## TASK OBJECTIVE
Check every line below for the word "hlen" and copy the ones that have it.

────────

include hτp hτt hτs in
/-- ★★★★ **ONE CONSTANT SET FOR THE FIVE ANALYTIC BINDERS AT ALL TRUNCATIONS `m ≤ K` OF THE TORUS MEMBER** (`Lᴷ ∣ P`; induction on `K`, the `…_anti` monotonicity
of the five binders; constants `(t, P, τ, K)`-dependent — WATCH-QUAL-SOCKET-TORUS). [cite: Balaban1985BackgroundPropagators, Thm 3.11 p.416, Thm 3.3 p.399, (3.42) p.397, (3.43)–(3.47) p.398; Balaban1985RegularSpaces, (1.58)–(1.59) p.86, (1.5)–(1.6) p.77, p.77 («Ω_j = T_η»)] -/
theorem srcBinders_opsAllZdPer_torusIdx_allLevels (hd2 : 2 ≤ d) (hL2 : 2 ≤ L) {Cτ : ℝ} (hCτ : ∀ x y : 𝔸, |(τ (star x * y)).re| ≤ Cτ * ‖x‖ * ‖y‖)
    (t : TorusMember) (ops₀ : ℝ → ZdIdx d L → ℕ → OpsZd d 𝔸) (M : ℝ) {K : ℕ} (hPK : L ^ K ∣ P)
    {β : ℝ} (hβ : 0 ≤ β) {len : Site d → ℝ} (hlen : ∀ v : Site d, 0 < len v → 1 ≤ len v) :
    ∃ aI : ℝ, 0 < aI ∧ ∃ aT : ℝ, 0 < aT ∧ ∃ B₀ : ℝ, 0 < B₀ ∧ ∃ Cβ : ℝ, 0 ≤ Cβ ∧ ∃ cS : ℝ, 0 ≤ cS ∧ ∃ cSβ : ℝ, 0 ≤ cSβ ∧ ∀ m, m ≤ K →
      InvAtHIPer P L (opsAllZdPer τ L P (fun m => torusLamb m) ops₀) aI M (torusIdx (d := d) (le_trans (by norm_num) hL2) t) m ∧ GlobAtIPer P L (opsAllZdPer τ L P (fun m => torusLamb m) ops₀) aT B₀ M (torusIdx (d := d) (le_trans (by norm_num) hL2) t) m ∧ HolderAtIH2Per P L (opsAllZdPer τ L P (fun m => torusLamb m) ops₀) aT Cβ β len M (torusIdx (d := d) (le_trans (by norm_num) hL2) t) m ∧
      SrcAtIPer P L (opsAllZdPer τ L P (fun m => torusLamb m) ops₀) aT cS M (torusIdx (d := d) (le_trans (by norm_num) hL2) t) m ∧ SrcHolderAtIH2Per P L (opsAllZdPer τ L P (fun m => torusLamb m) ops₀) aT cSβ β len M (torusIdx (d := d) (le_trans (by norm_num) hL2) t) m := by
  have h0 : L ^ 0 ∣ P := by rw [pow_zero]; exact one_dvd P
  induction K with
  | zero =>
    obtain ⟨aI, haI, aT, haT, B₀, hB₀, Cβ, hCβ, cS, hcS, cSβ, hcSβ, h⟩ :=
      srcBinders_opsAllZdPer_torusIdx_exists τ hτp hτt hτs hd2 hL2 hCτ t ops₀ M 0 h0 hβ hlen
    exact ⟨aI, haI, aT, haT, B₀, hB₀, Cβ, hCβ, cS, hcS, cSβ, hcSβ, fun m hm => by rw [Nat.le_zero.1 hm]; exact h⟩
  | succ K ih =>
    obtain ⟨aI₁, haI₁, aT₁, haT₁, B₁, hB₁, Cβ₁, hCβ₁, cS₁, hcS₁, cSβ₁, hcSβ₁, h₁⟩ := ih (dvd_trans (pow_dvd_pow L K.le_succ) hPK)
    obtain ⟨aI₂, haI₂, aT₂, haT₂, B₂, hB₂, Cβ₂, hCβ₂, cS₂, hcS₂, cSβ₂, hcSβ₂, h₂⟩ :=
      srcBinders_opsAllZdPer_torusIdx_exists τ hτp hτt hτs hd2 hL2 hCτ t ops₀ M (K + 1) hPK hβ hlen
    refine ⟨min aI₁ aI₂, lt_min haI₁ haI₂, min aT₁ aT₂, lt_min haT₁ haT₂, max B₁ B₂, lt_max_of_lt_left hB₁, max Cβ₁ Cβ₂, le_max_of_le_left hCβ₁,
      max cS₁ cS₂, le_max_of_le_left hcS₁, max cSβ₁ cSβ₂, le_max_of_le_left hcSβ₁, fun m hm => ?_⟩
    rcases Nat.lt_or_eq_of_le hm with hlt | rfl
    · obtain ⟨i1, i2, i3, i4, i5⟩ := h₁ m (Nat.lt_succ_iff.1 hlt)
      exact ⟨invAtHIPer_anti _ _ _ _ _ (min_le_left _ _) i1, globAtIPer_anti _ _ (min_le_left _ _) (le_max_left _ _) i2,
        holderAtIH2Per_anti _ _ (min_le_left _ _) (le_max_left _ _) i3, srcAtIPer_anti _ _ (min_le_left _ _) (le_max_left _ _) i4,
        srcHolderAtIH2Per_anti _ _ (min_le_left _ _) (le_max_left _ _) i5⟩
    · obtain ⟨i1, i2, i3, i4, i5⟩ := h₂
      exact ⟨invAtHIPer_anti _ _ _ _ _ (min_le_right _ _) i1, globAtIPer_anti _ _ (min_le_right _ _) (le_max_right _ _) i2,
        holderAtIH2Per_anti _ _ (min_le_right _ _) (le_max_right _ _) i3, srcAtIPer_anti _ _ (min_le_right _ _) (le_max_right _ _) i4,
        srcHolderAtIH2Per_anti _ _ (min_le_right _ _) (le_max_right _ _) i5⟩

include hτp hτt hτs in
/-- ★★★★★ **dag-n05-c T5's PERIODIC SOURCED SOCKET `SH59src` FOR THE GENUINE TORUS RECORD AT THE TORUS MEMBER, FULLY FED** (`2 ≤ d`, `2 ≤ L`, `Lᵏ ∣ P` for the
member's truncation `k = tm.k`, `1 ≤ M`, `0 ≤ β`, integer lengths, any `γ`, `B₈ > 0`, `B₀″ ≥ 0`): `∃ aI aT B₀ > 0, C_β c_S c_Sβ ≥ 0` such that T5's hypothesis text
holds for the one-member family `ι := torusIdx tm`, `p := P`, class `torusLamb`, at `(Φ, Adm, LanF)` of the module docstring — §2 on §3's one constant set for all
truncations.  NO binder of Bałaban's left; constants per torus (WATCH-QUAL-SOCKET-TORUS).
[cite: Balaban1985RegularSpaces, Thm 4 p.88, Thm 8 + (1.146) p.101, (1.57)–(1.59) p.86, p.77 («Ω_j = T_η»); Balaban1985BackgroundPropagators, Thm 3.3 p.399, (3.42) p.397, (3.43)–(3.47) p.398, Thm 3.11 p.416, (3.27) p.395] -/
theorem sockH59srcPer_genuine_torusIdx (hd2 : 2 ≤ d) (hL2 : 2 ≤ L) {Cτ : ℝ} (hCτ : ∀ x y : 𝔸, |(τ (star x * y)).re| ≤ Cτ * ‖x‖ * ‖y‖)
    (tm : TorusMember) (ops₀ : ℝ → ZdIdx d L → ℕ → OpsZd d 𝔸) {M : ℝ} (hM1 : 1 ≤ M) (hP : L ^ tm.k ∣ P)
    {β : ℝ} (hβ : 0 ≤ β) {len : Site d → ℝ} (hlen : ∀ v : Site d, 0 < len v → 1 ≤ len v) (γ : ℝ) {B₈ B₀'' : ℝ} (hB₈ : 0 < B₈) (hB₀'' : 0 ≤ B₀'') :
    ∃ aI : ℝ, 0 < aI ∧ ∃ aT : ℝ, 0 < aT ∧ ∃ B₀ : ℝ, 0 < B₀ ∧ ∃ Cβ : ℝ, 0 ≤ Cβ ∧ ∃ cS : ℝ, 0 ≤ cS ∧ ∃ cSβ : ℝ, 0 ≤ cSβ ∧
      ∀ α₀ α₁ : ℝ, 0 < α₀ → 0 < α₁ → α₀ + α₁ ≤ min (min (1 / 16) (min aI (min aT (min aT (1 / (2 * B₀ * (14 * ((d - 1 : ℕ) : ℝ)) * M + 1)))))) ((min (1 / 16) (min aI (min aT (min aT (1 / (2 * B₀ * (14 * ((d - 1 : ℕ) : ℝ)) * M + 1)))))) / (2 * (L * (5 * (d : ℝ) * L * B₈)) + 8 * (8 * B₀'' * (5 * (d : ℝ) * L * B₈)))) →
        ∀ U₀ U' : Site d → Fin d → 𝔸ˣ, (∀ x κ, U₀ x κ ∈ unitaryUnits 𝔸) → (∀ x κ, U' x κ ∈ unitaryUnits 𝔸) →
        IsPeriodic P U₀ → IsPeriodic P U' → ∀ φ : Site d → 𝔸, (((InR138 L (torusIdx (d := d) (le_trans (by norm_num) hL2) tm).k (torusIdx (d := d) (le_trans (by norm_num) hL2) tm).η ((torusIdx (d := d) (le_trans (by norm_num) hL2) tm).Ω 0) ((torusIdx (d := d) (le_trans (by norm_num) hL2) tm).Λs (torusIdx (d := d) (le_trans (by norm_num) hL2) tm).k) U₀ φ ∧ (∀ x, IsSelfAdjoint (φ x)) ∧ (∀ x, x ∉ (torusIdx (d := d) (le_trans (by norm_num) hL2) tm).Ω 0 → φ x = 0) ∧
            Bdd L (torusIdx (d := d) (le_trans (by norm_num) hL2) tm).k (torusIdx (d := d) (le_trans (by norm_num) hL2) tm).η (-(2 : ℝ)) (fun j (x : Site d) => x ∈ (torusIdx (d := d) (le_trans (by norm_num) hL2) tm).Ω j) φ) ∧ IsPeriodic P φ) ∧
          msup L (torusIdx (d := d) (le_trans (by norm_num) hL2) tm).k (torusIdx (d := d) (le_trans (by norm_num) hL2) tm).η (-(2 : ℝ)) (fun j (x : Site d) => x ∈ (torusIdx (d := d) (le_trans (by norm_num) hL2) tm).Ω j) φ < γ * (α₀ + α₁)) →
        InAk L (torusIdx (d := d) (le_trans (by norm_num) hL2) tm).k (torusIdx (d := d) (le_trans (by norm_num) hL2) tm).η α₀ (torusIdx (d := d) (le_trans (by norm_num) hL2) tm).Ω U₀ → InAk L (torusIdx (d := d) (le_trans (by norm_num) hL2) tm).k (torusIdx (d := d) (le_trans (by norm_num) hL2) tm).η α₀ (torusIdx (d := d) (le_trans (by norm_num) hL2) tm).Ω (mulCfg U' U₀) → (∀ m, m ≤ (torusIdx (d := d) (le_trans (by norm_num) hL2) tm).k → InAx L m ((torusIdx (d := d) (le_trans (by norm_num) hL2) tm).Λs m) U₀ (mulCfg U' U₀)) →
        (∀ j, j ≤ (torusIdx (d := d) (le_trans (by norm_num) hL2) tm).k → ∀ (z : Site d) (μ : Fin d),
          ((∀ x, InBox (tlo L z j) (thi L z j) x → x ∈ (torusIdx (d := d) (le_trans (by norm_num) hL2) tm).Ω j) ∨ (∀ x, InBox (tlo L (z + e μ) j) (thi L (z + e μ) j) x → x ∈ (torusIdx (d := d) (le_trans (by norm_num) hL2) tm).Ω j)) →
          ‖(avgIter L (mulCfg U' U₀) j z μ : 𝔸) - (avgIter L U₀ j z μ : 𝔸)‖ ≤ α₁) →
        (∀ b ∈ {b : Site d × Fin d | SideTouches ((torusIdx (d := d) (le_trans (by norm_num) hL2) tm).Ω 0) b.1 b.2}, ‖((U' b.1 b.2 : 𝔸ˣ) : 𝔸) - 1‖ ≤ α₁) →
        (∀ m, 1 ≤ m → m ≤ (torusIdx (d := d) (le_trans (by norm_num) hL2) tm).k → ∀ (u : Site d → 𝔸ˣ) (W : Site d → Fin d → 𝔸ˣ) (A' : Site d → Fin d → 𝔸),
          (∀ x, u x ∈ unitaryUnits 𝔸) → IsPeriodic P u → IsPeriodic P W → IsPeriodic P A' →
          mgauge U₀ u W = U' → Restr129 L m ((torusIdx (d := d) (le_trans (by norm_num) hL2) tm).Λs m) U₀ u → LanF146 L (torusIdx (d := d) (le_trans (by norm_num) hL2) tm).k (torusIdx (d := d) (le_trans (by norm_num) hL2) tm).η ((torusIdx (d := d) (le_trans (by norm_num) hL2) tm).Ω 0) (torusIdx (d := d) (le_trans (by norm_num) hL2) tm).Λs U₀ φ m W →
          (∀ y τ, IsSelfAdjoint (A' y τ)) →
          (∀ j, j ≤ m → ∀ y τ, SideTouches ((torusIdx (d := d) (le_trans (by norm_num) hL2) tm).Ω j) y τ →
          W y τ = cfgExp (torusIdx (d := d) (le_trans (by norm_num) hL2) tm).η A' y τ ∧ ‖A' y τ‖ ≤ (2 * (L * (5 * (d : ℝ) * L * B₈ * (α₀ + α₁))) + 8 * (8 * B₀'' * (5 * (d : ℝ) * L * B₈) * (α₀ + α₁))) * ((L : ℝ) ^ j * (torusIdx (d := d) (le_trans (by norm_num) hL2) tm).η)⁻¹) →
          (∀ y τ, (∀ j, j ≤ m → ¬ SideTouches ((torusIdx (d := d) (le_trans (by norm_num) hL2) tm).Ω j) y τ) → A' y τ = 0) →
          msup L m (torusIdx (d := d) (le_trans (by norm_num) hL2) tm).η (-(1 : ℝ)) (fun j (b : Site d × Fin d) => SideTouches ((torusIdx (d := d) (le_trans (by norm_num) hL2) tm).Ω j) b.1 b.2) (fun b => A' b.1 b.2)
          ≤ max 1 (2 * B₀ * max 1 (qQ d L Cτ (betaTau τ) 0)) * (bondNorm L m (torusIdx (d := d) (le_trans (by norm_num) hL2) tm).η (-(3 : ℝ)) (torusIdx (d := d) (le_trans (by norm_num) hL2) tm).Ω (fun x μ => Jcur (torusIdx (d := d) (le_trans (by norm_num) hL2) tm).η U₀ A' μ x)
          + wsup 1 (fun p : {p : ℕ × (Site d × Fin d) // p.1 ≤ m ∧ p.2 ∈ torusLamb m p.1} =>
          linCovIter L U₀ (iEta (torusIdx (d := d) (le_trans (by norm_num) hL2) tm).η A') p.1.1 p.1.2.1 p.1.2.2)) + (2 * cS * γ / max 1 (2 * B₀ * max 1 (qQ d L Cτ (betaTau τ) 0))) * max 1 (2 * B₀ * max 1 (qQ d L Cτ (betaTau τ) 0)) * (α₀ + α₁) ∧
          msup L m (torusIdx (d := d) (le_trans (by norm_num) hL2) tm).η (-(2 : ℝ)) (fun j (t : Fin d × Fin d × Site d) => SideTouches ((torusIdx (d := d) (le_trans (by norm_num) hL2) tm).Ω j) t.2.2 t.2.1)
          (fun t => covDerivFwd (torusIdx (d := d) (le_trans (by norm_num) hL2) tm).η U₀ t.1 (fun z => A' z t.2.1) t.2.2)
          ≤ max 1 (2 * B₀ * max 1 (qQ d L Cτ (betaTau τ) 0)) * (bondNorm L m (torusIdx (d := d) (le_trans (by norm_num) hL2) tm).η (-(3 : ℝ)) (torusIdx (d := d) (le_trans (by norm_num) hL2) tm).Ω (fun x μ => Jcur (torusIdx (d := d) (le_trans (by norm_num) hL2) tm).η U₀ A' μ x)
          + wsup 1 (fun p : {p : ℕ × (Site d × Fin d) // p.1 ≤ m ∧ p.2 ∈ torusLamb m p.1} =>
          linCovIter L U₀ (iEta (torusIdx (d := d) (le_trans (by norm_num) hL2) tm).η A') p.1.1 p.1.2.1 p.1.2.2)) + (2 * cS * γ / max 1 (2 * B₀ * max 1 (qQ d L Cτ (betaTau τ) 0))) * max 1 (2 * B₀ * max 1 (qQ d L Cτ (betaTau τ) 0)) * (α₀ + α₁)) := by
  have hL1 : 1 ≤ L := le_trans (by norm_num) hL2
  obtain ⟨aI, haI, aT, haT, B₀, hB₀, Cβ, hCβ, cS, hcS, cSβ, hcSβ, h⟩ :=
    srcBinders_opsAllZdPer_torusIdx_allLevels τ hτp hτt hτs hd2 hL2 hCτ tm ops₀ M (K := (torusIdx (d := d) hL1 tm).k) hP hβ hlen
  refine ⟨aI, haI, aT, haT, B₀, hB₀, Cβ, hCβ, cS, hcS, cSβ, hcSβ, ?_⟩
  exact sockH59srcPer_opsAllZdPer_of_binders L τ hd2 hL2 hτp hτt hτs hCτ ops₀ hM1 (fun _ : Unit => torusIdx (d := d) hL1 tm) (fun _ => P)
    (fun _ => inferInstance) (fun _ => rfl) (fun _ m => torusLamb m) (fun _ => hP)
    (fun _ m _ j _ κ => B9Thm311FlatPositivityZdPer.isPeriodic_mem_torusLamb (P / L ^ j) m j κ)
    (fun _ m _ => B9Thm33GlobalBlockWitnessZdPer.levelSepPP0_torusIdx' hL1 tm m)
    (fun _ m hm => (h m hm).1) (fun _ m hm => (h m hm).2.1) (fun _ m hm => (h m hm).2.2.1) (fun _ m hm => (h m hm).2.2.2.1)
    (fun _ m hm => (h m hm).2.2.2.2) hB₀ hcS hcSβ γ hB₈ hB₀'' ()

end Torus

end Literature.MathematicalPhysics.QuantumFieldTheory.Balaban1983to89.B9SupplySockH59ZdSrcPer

────────

## EXERCISE RESULT
    {β : ℝ} (hβ : 0 ≤ β) {len : Site d → ℝ} (hlen : ∀ v : Site d, 0 < len v → 1 ≤ len v) :
      srcBinders_opsAllZdPer_torusIdx_exists τ hτp hτt hτs hd2 hL2 hCτ t ops₀ M 0 h0 hβ hlen
      srcBinders_opsAllZdPer_torusIdx_exists τ hτp hτt hτs hd2 hL2 hCτ t ops₀ M (K + 1) hPK hβ hlen
    {β : ℝ} (hβ : 0 ≤ β) {len : Site d → ℝ} (hlen : ∀ v : Site d, 0 < len v → 1 ≤ len v) (γ : ℝ) {B₈ B₀'' : ℝ} (hB₈ : 0 < B₈) (hB₀'' : 0 ≤ B₀'') :
    srcBinders_opsAllZdPer_torusIdx_allLevels τ hτp hτt hτs hd2 hL2 hCτ tm ops₀ M (K := (torusIdx (d := d) hL1 tm).k) hP hβ hlen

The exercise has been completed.